> Your assignment: Where a line below holds the string "hsmγ", count it; then give the total without any other words.

(Collected data)
BEGIN
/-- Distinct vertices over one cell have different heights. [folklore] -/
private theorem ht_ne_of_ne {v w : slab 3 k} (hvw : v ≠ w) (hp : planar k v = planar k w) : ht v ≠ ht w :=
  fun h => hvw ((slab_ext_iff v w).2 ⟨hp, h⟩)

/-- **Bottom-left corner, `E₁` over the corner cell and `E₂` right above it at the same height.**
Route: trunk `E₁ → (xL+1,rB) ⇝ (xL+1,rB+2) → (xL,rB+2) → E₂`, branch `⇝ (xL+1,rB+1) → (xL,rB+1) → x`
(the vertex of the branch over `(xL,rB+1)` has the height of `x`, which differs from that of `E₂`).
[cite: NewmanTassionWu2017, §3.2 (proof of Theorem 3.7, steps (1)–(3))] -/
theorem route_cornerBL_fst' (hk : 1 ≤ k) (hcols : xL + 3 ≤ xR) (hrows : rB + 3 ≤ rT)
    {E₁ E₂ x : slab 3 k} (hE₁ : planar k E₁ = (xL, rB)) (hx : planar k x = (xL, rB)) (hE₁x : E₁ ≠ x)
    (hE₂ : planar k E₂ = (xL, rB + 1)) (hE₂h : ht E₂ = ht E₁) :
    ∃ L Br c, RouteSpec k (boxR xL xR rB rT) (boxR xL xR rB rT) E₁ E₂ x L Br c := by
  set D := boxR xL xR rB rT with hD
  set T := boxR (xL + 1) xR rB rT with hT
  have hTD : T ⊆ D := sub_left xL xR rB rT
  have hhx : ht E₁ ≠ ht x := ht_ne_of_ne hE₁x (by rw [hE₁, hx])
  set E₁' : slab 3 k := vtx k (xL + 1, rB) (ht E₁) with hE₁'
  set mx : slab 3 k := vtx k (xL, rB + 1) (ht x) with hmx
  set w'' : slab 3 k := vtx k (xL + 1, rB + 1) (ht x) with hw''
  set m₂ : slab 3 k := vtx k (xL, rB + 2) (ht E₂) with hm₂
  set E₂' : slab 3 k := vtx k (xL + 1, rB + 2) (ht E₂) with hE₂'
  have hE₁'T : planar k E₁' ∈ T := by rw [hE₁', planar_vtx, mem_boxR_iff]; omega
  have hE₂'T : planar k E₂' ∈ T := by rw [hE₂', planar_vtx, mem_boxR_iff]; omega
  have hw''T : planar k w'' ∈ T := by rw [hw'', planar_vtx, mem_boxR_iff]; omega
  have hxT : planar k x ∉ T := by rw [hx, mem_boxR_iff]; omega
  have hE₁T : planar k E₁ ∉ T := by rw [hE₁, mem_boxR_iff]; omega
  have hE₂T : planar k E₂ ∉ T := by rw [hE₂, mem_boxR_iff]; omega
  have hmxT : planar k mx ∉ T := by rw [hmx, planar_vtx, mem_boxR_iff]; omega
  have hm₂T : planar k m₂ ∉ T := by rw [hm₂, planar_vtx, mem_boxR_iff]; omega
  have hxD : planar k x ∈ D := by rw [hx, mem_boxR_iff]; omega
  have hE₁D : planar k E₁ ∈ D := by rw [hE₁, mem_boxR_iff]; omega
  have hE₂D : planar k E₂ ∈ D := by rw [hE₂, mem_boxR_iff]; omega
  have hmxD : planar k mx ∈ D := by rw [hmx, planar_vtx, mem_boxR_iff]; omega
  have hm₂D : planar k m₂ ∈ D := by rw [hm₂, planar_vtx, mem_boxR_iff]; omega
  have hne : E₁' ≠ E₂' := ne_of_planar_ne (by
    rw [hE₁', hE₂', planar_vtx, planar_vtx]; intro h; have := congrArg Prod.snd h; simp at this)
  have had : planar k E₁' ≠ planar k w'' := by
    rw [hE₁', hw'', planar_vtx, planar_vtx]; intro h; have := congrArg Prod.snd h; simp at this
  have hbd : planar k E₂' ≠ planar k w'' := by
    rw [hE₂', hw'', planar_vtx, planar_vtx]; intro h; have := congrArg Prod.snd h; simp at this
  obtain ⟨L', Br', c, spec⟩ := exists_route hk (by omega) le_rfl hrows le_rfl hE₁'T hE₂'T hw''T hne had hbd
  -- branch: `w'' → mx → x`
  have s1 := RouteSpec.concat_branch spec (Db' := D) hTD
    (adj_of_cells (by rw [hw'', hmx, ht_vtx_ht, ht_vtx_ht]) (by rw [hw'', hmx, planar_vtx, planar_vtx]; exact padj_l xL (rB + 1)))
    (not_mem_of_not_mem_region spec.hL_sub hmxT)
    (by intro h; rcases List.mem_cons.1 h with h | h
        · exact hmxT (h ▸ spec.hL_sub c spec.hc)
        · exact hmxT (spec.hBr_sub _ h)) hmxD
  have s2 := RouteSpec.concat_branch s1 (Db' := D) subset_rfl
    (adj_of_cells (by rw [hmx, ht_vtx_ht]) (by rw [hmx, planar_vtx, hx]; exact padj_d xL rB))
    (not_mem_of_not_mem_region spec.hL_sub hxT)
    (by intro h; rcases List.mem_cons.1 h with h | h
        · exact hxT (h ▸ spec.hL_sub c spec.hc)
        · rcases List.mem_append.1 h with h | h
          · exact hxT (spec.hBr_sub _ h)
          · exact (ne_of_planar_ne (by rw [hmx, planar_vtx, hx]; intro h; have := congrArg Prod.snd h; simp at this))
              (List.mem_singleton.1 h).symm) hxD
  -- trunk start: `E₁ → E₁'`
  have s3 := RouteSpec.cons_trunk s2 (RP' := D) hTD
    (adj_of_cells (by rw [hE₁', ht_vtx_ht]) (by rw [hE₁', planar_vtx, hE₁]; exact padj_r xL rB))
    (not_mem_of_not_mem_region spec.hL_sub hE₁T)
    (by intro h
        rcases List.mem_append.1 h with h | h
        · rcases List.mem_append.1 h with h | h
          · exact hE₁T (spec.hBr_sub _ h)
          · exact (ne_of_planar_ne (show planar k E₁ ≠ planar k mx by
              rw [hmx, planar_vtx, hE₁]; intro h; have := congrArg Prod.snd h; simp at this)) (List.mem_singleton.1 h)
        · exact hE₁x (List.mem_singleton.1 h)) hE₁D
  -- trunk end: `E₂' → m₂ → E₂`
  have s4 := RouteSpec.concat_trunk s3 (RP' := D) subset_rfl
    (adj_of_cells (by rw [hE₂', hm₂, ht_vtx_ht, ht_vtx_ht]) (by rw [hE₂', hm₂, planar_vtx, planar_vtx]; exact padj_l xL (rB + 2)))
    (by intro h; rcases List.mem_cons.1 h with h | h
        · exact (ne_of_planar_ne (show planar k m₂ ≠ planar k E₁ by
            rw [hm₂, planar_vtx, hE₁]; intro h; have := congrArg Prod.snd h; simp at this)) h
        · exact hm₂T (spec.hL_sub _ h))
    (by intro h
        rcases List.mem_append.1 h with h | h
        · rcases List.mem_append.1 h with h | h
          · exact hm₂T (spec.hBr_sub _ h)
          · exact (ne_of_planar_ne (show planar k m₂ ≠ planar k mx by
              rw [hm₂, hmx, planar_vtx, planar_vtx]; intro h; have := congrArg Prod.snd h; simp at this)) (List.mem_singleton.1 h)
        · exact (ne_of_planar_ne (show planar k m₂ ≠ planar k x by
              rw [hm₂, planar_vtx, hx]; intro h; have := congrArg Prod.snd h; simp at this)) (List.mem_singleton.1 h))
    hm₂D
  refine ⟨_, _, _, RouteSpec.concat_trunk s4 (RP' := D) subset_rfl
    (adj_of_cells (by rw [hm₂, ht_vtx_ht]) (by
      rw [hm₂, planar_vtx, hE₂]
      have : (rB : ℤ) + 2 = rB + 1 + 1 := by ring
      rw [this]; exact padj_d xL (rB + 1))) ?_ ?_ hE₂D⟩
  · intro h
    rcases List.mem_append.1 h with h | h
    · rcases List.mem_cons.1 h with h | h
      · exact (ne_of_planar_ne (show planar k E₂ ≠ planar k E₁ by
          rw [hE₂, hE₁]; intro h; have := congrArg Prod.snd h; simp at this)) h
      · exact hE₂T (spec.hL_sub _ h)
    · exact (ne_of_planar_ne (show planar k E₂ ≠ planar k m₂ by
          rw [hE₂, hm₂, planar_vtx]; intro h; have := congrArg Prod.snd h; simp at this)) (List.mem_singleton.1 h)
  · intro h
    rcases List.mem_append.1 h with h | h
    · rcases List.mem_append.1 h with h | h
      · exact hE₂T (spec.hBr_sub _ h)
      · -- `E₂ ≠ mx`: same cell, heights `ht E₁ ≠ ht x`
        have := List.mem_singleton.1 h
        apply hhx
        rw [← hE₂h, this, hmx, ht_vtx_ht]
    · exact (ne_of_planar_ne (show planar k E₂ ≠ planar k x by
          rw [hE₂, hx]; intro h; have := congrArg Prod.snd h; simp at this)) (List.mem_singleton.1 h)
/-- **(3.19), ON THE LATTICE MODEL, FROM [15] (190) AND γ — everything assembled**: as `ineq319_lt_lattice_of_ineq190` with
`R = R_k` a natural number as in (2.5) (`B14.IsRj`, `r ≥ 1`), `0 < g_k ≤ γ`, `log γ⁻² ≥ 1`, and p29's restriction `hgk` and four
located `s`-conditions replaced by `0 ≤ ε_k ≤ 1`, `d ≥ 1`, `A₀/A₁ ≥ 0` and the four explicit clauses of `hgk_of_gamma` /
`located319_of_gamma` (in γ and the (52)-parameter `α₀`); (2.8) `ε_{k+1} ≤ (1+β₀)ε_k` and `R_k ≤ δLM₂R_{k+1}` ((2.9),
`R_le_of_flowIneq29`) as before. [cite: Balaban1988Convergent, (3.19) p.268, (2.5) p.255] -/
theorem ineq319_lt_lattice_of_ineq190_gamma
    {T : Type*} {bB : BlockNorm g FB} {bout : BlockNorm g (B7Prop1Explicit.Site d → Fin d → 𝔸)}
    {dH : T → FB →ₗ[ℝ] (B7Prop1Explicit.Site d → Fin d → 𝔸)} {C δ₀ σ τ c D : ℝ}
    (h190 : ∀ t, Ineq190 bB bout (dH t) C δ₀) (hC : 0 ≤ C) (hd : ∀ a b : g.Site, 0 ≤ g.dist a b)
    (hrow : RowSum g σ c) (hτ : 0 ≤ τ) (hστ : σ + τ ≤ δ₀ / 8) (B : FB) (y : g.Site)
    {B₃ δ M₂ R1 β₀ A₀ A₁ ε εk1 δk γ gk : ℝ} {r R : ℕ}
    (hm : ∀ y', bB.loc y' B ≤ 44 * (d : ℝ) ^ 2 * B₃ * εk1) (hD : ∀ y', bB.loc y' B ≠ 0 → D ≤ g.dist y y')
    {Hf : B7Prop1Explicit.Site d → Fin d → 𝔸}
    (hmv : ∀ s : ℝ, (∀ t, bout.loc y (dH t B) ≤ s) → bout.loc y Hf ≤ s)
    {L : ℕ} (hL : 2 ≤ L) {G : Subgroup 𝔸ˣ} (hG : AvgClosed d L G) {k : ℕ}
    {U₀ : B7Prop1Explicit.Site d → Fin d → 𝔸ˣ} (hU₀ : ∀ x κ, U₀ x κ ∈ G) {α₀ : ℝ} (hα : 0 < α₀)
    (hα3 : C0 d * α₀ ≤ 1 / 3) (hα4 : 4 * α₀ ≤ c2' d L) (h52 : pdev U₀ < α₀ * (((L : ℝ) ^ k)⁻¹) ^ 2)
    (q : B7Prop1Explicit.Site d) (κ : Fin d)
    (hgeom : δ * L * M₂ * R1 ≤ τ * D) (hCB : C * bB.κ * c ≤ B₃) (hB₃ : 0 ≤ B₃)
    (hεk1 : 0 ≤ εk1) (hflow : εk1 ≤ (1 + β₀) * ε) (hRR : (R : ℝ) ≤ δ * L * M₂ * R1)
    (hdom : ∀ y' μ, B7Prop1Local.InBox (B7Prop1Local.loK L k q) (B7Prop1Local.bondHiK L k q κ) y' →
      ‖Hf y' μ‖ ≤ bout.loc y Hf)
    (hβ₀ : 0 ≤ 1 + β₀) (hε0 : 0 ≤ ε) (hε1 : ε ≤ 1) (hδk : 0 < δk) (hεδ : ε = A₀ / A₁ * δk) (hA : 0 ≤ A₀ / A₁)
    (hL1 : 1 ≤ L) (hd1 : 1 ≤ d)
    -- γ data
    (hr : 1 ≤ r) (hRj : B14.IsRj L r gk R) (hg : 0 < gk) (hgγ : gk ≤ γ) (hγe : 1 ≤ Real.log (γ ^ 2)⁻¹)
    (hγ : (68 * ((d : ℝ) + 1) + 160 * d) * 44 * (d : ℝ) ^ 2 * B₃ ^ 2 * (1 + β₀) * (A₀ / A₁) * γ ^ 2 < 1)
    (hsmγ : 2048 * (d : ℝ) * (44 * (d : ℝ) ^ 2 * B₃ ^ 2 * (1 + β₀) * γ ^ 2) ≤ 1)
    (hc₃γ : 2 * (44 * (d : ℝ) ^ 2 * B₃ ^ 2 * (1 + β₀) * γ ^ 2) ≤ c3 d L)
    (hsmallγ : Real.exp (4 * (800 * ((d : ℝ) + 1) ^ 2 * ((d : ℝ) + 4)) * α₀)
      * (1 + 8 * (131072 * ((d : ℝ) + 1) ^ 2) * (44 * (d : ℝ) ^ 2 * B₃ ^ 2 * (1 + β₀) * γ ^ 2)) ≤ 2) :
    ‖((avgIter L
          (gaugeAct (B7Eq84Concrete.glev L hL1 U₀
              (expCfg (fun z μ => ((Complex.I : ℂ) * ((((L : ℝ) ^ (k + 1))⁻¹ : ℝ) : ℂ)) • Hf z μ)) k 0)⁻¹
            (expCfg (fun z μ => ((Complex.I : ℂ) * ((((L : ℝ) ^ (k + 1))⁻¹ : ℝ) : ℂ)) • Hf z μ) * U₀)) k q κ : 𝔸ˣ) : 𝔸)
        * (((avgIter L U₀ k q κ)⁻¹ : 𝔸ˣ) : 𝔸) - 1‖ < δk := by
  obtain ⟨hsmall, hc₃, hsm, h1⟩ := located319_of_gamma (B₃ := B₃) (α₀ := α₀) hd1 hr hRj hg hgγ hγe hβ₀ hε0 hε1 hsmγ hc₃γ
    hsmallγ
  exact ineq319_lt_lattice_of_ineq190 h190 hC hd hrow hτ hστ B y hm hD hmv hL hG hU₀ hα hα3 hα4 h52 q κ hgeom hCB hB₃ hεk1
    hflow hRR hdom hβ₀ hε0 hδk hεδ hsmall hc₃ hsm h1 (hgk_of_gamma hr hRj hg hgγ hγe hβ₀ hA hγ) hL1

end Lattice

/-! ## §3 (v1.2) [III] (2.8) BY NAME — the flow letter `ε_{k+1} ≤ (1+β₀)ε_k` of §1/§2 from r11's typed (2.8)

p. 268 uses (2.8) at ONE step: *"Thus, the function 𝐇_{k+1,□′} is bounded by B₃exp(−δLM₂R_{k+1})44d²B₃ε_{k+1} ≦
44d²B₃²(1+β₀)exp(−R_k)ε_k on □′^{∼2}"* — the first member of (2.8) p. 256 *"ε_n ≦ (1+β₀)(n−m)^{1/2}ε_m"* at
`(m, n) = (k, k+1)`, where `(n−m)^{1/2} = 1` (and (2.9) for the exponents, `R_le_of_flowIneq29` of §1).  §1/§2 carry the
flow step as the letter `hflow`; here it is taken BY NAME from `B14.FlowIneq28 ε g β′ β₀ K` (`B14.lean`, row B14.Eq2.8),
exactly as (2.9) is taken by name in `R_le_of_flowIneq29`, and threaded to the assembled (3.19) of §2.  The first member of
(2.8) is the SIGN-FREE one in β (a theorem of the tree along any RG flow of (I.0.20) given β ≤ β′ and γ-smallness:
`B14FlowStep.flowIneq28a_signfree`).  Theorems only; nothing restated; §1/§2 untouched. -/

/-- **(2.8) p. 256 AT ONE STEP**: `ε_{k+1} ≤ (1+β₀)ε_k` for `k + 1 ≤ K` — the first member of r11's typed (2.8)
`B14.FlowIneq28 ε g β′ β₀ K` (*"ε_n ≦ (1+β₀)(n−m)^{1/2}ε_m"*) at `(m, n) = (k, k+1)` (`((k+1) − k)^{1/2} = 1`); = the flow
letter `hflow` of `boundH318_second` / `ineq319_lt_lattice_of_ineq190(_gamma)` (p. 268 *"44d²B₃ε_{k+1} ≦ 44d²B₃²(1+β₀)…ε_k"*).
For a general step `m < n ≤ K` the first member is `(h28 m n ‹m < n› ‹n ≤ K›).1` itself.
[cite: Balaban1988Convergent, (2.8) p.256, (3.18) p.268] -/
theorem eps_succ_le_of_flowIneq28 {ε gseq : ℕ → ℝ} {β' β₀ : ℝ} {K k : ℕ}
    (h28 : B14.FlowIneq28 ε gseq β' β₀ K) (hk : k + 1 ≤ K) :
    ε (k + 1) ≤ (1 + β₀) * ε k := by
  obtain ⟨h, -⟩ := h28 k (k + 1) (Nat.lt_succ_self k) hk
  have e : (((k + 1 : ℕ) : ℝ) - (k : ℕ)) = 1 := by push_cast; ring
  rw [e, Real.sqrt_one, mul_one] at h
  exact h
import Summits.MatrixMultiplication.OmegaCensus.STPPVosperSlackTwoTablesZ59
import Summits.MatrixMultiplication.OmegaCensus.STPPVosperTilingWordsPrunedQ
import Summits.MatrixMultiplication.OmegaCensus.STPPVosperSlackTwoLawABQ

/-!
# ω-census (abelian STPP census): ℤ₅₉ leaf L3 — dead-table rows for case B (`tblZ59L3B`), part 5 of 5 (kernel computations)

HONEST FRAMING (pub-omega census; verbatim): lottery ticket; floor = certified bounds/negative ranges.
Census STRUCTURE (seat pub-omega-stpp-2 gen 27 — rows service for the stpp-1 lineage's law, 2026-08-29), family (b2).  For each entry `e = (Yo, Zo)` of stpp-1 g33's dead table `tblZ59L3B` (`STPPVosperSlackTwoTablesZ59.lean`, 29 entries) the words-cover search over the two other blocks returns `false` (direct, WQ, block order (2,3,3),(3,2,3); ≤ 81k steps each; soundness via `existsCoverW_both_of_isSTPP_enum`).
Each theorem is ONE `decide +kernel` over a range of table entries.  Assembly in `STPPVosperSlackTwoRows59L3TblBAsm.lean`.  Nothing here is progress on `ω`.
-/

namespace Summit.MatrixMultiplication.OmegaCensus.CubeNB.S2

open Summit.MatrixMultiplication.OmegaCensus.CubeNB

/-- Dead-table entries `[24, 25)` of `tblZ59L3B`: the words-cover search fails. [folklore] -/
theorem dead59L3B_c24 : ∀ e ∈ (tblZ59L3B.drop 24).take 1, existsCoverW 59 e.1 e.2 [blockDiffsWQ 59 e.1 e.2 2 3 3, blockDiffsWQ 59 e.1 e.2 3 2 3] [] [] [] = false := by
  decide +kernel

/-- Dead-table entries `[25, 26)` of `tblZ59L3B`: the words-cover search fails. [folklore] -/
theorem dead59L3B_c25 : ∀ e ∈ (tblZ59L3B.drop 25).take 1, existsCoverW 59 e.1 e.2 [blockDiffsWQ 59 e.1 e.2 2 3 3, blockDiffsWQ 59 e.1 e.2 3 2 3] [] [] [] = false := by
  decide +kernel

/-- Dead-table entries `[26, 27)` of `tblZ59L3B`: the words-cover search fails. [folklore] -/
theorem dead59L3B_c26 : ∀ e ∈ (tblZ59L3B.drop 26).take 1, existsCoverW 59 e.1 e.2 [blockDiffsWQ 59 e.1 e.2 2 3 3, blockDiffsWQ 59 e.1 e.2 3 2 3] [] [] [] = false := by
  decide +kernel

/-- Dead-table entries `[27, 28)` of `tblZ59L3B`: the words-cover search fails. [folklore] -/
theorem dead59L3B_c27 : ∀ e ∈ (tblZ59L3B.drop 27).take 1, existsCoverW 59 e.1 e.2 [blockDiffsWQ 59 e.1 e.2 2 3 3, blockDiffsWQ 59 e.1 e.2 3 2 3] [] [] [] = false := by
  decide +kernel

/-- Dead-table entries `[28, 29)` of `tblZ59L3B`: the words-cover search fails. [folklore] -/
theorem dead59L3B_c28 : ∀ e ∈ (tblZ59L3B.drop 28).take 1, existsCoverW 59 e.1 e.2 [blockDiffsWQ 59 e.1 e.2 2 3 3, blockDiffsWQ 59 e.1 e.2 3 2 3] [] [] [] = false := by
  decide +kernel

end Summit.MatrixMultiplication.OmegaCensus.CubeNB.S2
END
> Task result: 2